Ray Park (Redbridge)

Brief Description

This is a fragment of a large C16th estate that is now divided by the M11 to form two distinctive parks, Ray Park to the west and Ashton Playing Fields to the east. The C16th house was razed in the early C19th, replaced in 1846 by a smaller house to the east. An artificial slate factory was set up in the grounds from c.1770 to c1811, built by Sir James Wright who used techniques he had seen in Italy to manufacture clay-based products. The public park dates from the early C20th and has notable cedar, sycamore, horse chestnut, lime and oak, with a number of rose beds in the area of the house. The James Leal Centre, built on the site of the C19th house and stable block, opened in December 2009. Within the park is an octangular late C18th walled garden.

Practical Information
Previous / Other name:
Ray House
Site location:
Snakes Lane East/Ray Lodge Road/Oxford Road, Woodford Green, Essex
Postcode:
IG8
What 3 Words:
jukebox.whips.sushi
Type of site:
Public Park
Borough:
Redbridge
Open to public?
Yes
Opening times:
Tues-Sun 8am-dusk (check site owner for closing time); closed Christmas Day
Special conditions:
Facilities:
Café, playing fields, children's playground, basketball, cricket pitch, tennis, outdoor gym
Events:
Public transport:
Tube: Woodford, (Central). Bus: 275, W14.
Research updated:
28/07/2023
Last minor changes:
28/07/2023

Please check with the site owner or manager for latest news. www.redbridge.gov.uk

Full Site Description

Ray Park is a fragment of a large C16th estate, formerly the seat of the Clevelands and Hannots, later owned by Sir James Wright, diplomat, one-time Governor of Virginia and part owner of the Fountain sugar plantation in St Kitts, who purchased the estate in c.1770. The estate is now divided by the M11 forming two distinctive parks, Ray Park to the west and Ashton Playing Fields to the east, and has been developed on its north and west fringes. The C16th house was razed to the ground in the early C19th and replaced by a smaller house in 1846 to the east.

An artificial slate factory was located in the grounds of the estate from c.1770 to c.1811, built by Wright who had been a British minister in Venice before moving to Ray House and who used techniques he had seen in Italy to manufacture clay-based products, exporting large quantities to the West Indies.

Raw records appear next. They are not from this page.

import Mathlib.Analysis.SpecialFunctions.Log.Basic
import Summits.CriticalPhenomena.CardyFormulaZ2.Theorems.CardyBoundaryCoulombGasBoundaryDefectGaussianRStubClusterLocalityV2Part5

/-!
# Stub `stub_clusterLocalityV2` of line `rainbow-monomials-in-excursion-kernels` — Part 6:
# the half-box sandwich `G_Q ≤ G_V ≤ G_Q (1 + O(k²/N²))` at a flat boundary stretch
# (crux `BoundaryDefectGaussianR`, stmt-CriticalPhenomena-14132)

Assembly of steps (A) (Part 1), (B) (Part 3) and (C) (Part 5) of the Green-locality half G1 of
`stub_clusterLocalityV2`. Let `x, y` lie on a row, `|x₀ - y₀| ≤ k`, let `Q` be the half-box of
size `N + k` standing on that row and centred at `x`, and let the finite `V ⊇ Q` miss the row
below `Q` and be flat at scale `8N` around `y` (contain the half-box of size `8N` at `y`, miss
the row below it). Then

* `dirichletGreen_sub_halfBox_le` — TRUNCATION: `0 ≤ G_V(x,y) - G_Q(x,y) ≤ 48/(N(N+k+1))`
  (Green's representation of `G_V(·,y)` on `Q`: the excess is the `H_Q(x,·)`-average over the
  far sides of `∂Q` — harmonic measure `≤ 2/(N+k+1)` by (A) — of `G_V(·,y) ≤ 24/N` there by (B));
* `dirichletGreen_halfBox_lower` — `G_Q(x,y) ≥ c₁/(50k+1)²` for `N ≥ 816k` by (C);
* `abs_log_dirichletGreen_sub_le` — hence `G_V(x,y) > 0` and
  `|log G_V(x,y) - log G_Q(x,y)| ≤ 48(50k+1)²/(c₁ N (N+k+1))`, a bound depending on `V` only
  through the flat half-box: the source of LOCALITY (Part 7 compares two such `V`, `V'`).

All statements are folklore (Lawler–Limic 2010, §6.2–6.3, §8.1).
-/

noncomputable section

namespace Summit.CriticalPhenomena.CardyFormulaZ2.Cruxes.BoundaryDefectGaussianR.RainbowMonomialsInExcursionKernels

open Finset Literature.Probability.LatticeModels

/-! ### Truncation to the half-box -/

/-- **Truncation error.** With `Q` the half-box of size `N + k` at `x` (`N ≥ 3`, `k ≥ 1`),
`Q ⊆ V`, the row below `Q` outside `V`, `V` flat at scale `8N` around the row point `y` with
`|x₀ - y₀| ≤ k`: `G_V(x, y) - G_Q(x, y) ≤ 48/(N (N+k+1))`. [folklore] -/
theorem dirichletGreen_sub_halfBox_le {V Q : Finset (Site 2)} {x y : Site 2} {k N : ℕ}
    (hN : 3 ≤ N)
    (hQ : ∀ v : Site 2, v ∈ Q ↔ (x 0 - (N + k : ℕ) ≤ v 0 ∧ v 0 ≤ x 0 + (N + k : ℕ)) ∧
      (x 1 ≤ v 1 ∧ v 1 ≤ x 1 + (N + k : ℕ)))
    (hQV : Q ⊆ V)
    (hout : ∀ v : Site 2, x 0 - (N + k : ℕ) ≤ v 0 → v 0 ≤ x 0 + (N + k : ℕ) → v 1 = x 1 - 1 →
      v ∉ V)
    (hinY : ∀ v : Site 2, y 0 - 8 * N ≤ v 0 → v 0 ≤ y 0 + 8 * N → y 1 ≤ v 1 →
      v 1 ≤ y 1 + 8 * N → v ∈ V)
    (houtY : ∀ v : Site 2, y 0 - 8 * N ≤ v 0 → v 0 ≤ y 0 + 8 * N → v 1 = y 1 - 1 → v ∉ V)
    (hy1 : y 1 = x 1) (hxy : |x 0 - y 0| ≤ k) :
    dirichletGreen V x y - dirichletGreen Q x y ≤ 48 / ((N : ℝ) * (((N + k : ℕ) : ℝ) + 1)) := by
  have hd : 0 < 2 := by norm_num
  have hxy' := abs_le.1 hxy
  have hNpos : (0 : ℝ) < N := by exact_mod_cast (show 0 < N by omega)
  have hxQ : x ∈ Q := self_mem_halfRect hQ
  have hyQ : y ∈ Q := by rw [hQ]; push_cast; omega
  -- `F = G_V(·, y)` and its representation on `Q`
  set F : Site 2 → ℝ := fun w => dirichletGreen V w y with hF
  have F_eq : F = dirichletGreen V y := by funext w; exact dirichletGreen_comm V w y
  have hrep := green_representation hd Q F hxQ
  have hvol : ∑ w ∈ Q, dirichletGreen Q x w * (-latticeLaplacianZd F w) = dirichletGreen Q x y := by
    have : ∀ w ∈ Q, dirichletGreen Q x w * (-latticeLaplacianZd F w) =
        if y = w then dirichletGreen Q x w else 0 := fun w hw => by
      rw [F_eq, neg_latticeLaplacianZd_dirichletGreen hd V y (hQV hw)]
      split_ifs <;> simp
    rw [Finset.sum_congr rfl this, Finset.sum_ite_eq, if_pos hyQ]
  rw [hvol] at hrep
  -- the boundary terms: zero on the bottom row, `≤ 24/N` on the far sides
  have hpt : ∀ z ∈ outerBoundary (zdGraph 2) Q, poissonKernel Q x z * F z ≤
      24 / N * (if x 1 ≤ z 1 then poissonKernel Q x z else 0) := by
    intro z hz
    have hH := poissonKernel_nonneg hd Q x z
    rcases outerBoundary_halfRect hQ hz with h | h | h
    · rw [if_neg (by omega)]
      have hzV : z ∉ V := hout z h.2.1 h.2.2 h.1
      simp only [hF, dirichletGreen_of_not_mem_left V hzV, mul_zero]
      exact le_rfl
    · rw [if_pos (by omega), mul_comm (24 / (N : ℝ))]
      refine mul_le_mul_of_nonneg_left ?_ hH
      exact dirichletGreen_decay hN hinY houtY (by push_cast at h; omega)
    · rw [if_pos (by omega), mul_comm (24 / (N : ℝ))]
      refine mul_le_mul_of_nonneg_left ?_ hH
      exact dirichletGreen_decay hN hinY houtY (by push_cast at h; omega)
  have hfar := sum_poissonKernel_far_le hQ
  calc dirichletGreen V x y - dirichletGreen Q x y
      = ∑ z ∈ outerBoundary (zdGraph 2) Q, poissonKernel Q x z * F z := by
        show F x - dirichletGreen Q x y = _
        rw [hrep]; ring
    _ ≤ ∑ z ∈ outerBoundary (zdGraph 2) Q,
        24 / N * (if x 1 ≤ z 1 then poissonKernel Q x z else 0) := Finset.sum_le_sum hpt
    _ = 24 / N * ∑ z ∈ (outerBoundary (zdGraph 2) Q).filter (fun z => x 1 ≤ z 1),
        poissonKernel Q x z := by rw [← Finset.mul_sum, Finset.sum_filter]
    _ ≤ 24 / N * (2 / (((N + k : ℕ) : ℝ) + 1)) := by gcongr
    _ = 48 / ((N : ℝ) * (((N + k : ℕ) : ℝ) + 1)) := by
        field_simp; ring

/-- **The half-box lower bound**: for the half-box `Q` of size `N + k` at `x` with `N ≥ 816k`,
`k ≥ 1`, and `y` on the row of `x` with `|x₀ - y₀| ≤ k`: `G_Q(x, y) ≥ c₁/(50k+1)²`,
`c₁ = (15/152)(c_*/2)¹⁸` (Part 5, the wide rectangle of step (C) fits in `Q`). [folklore] -/
theorem dirichletGreen_halfBox_lower {Q : Finset (Site 2)} {x y : Site 2} {k N : ℕ} (hk : 1 ≤ k)
    (hN : 816 * k ≤ N)
    (hQ : ∀ v : Site 2, v ∈ Q ↔ (x 0 - (N + k : ℕ) ≤ v 0 ∧ v 0 ≤ x 0 + (N + k : ℕ)) ∧
      (x 1 ≤ v 1 ∧ v 1 ≤ x 1 + (N + k : ℕ)))
    (hy1 : y 1 = x 1) (hxy : |x 0 - y 0| ≤ k) :
    15 / 152 * (maneuverConst / 2) ^ 18 / (50 * (k : ℝ) + 1) ^ 2 ≤ dirichletGreen Q x y :=
  dirichletGreen_row_lower_of_subset hk (fun v h1 h2 h3 h4 => by rw [hQ]; push_cast; omega)
    hy1 hxy

/-- `|log G - log g| ≤ E/g` when `0 < g ≤ G ≤ g + E` (`log t ≤ t - 1`). [folklore] -/
theorem abs_log_sub_log_le {g G E : ℝ} (hg : 0 < g) (hgG : g ≤ G) (hGE : G - g ≤ E) :
    |Real.log G - Real.log g| ≤ E / g := by
  have hG : 0 < G := lt_of_lt_of_le hg hgG
  rw [abs_of_nonneg (by linarith [Real.log_le_log hg hgG]), ← Real.log_div hG.ne' hg.ne']
  have h1 := Real.log_le_sub_one_of_pos (div_pos hG hg)
  have h2 : G / g - 1 = (G - g) / g := by field_simp
  rw [h2] at h1
  exact h1.trans (div_le_div_of_nonneg_right hGE hg.le)

/-- **The sandwich, logarithmic form.** Under the hypotheses of `dirichletGreen_sub_halfBox_le`
and `N ≥ 816k`: `G_V(x, y) > 0`, `G_Q(x,y) > 0` and
`|log G_V(x,y) - log G_Q(x,y)| ≤ 48 (50k+1)² / (c₁ N (N+k+1))`. [folklore] -/
theorem abs_log_dirichletGreen_sub_le {V Q : Finset (Site 2)} {x y : Site 2} {k N : ℕ}
    (hk : 1 ≤ k) (hN : 816 * k ≤ N)
    (hQ : ∀ v : Site 2, v ∈ Q ↔ (x 0 - (N + k : ℕ) ≤ v 0 ∧ v 0 ≤ x 0 + (N + k : ℕ)) ∧
      (x 1 ≤ v 1 ∧ v 1 ≤ x 1 + (N + k : ℕ)))
    (hQV : Q ⊆ V)
    (hout : ∀ v : Site 2, x 0 - (N + k : ℕ) ≤ v 0 → v 0 ≤ x 0 + (N + k : ℕ) → v 1 = x 1 - 1 →
      v ∉ V)
    (hinY : ∀ v : Site 2, y 0 - 8 * N ≤ v 0 → v 0 ≤ y 0 + 8 * N → y 1 ≤ v 1 →
      v 1 ≤ y 1 + 8 * N → v ∈ V)
    (houtY : ∀ v : Site 2, y 0 - 8 * N ≤ v 0 → v 0 ≤ y 0 + 8 * N → v 1 = y 1 - 1 → v ∉ V)
    (hy1 : y 1 = x 1) (hxy : |x 0 - y 0| ≤ k) :
    0 < dirichletGreen Q x y ∧ 0 < dirichletGreen V x y ∧
      |Real.log (dirichletGreen V x y) - Real.log (dirichletGreen Q x y)| ≤
        48 * (50 * (k : ℝ) + 1) ^ 2 / (15 / 152 * (maneuverConst / 2) ^ 18 *
          ((N : ℝ) * (((N + k : ℕ) : ℝ) + 1))) := by
  have hd : 0 < 2 := by norm_num
  have hN3 : 3 ≤ N := by omega
  have hc₁ : 0 < 15 / 152 * (maneuverConst / 2) ^ 18 := by
    have := maneuverConst_pos; positivity
  have hNpos : (0 : ℝ) < N := by exact_mod_cast (show 0 < N by omega)
  have hlow := dirichletGreen_halfBox_lower hk hN hQ hy1 hxy
  have hg : 0 < dirichletGreen Q x y := lt_of_lt_of_le (by positivity) hlow
  have hgG : dirichletGreen Q x y ≤ dirichletGreen V x y := dirichletGreen_mono hd hQV x y
  have hE := dirichletGreen_sub_halfBox_le hN3 hQ hQV hout hinY houtY hy1 hxy
  refine ⟨hg, lt_of_lt_of_le hg hgG, (abs_log_sub_log_le hg hgG hE).trans ?_⟩
  -- `E / G_Q ≤ E / (c₁/(50k+1)²)`
  calc 48 / ((N : ℝ) * (((N + k : ℕ) : ℝ) + 1)) / dirichletGreen Q x y
      ≤ 48 / ((N : ℝ) * (((N + k : ℕ) : ℝ) + 1)) /
          (15 / 152 * (maneuverConst / 2) ^ 18 / (50 * (k : ℝ) + 1) ^ 2) :=
        div_le_div_of_nonneg_left (by positivity) (by positivity) hlow
    _ = 48 * (50 * (k : ℝ) + 1) ^ 2 / (15 / 152 * (maneuverConst / 2) ^ 18 *
          ((N : ℝ) * (((N + k : ℕ) : ℝ) + 1))) := by
        field_simp

/-! ### Registered sub-goal of the stub carried by this file -/

/-- **Sub-goal `s10_greenTruncation`** (registered on stmt-CriticalPhenomena-14132; assembly
step of the Green-locality half G1 of `stub_clusterLocalityV2`): the truncation error
`G_V(x,y) - G_Q(x,y) ≤ 48/(N(N+k+1))` of the Green function at two flat boundary-row points
to the half-box `Q` of size `N + k`, for every finite `V ⊇ Q` missing the row below `Q` and flat
at scale `8N` around `y` (`dirichletGreen_sub_halfBox_le`). [folklore] -/
theorem s10_greenTruncation : ∀ (V Q : Finset (Literature.Probability.LatticeModels.Site 2)) (x y : Literature.Probability.LatticeModels.Site 2) (k N : ℕ), 3 ≤ N → (∀ v : Literature.Probability.LatticeModels.Site 2, v ∈ Q ↔ (x 0 - (N + k : ℕ) ≤ v 0 ∧ v 0 ≤ x 0 + (N + k : ℕ)) ∧ (x 1 ≤ v 1 ∧ v 1 ≤ x 1 + (N + k : ℕ))) → Q ⊆ V → (∀ v : Literature.Probability.LatticeModels.Site 2, x 0 - (N + k : ℕ) ≤ v 0 → v 0 ≤ x 0 + (N + k : ℕ) → v 1 = x 1 - 1 → v ∉ V) → (∀ v : Literature.Probability.LatticeModels.Site 2, y 0 - 8 * N ≤ v 0 → v 0 ≤ y 0 + 8 * N → y 1 ≤ v 1 → v 1 ≤ y 1 + 8 * N → v ∈ V) → (∀ v : Literature.Probability.LatticeModels.Site 2, y 0 - 8 * N ≤ v 0 → v 0 ≤ y 0 + 8 * N → v 1 = y 1 - 1 → v ∉ V) → y 1 = x 1 → |x 0 - y 0| ≤ k → Literature.Probability.LatticeModels.dirichletGreen V x y - Literature.Probability.LatticeModels.dirichletGreen Q x y ≤ 48 / ((N : ℝ) * (((N + k : ℕ) : ℝ) + 1)) :=
  fun _ _ _ _ _ _ hN hQ hQV hout hinY houtY hy1 hxy =>
    dirichletGreen_sub_halfBox_le hN hQ hQV hout hinY houtY hy1 hxy

end Summit.CriticalPhenomena.CardyFormulaZ2.Cruxes.BoundaryDefectGaussianR.RainbowMonomialsInExcursionKernels

end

Daniel Lysons, in his ‘Environs of London’ (1796) mentions that 'the buildings where the manufacture [of slate] is carried out are of this slate, and were erected about thirty years ago'. In 1999 this presented a grey, rather dilapidated building with nearby hedged shrubbery and seating area but since then it has been demolished following a fire, although the stables survived.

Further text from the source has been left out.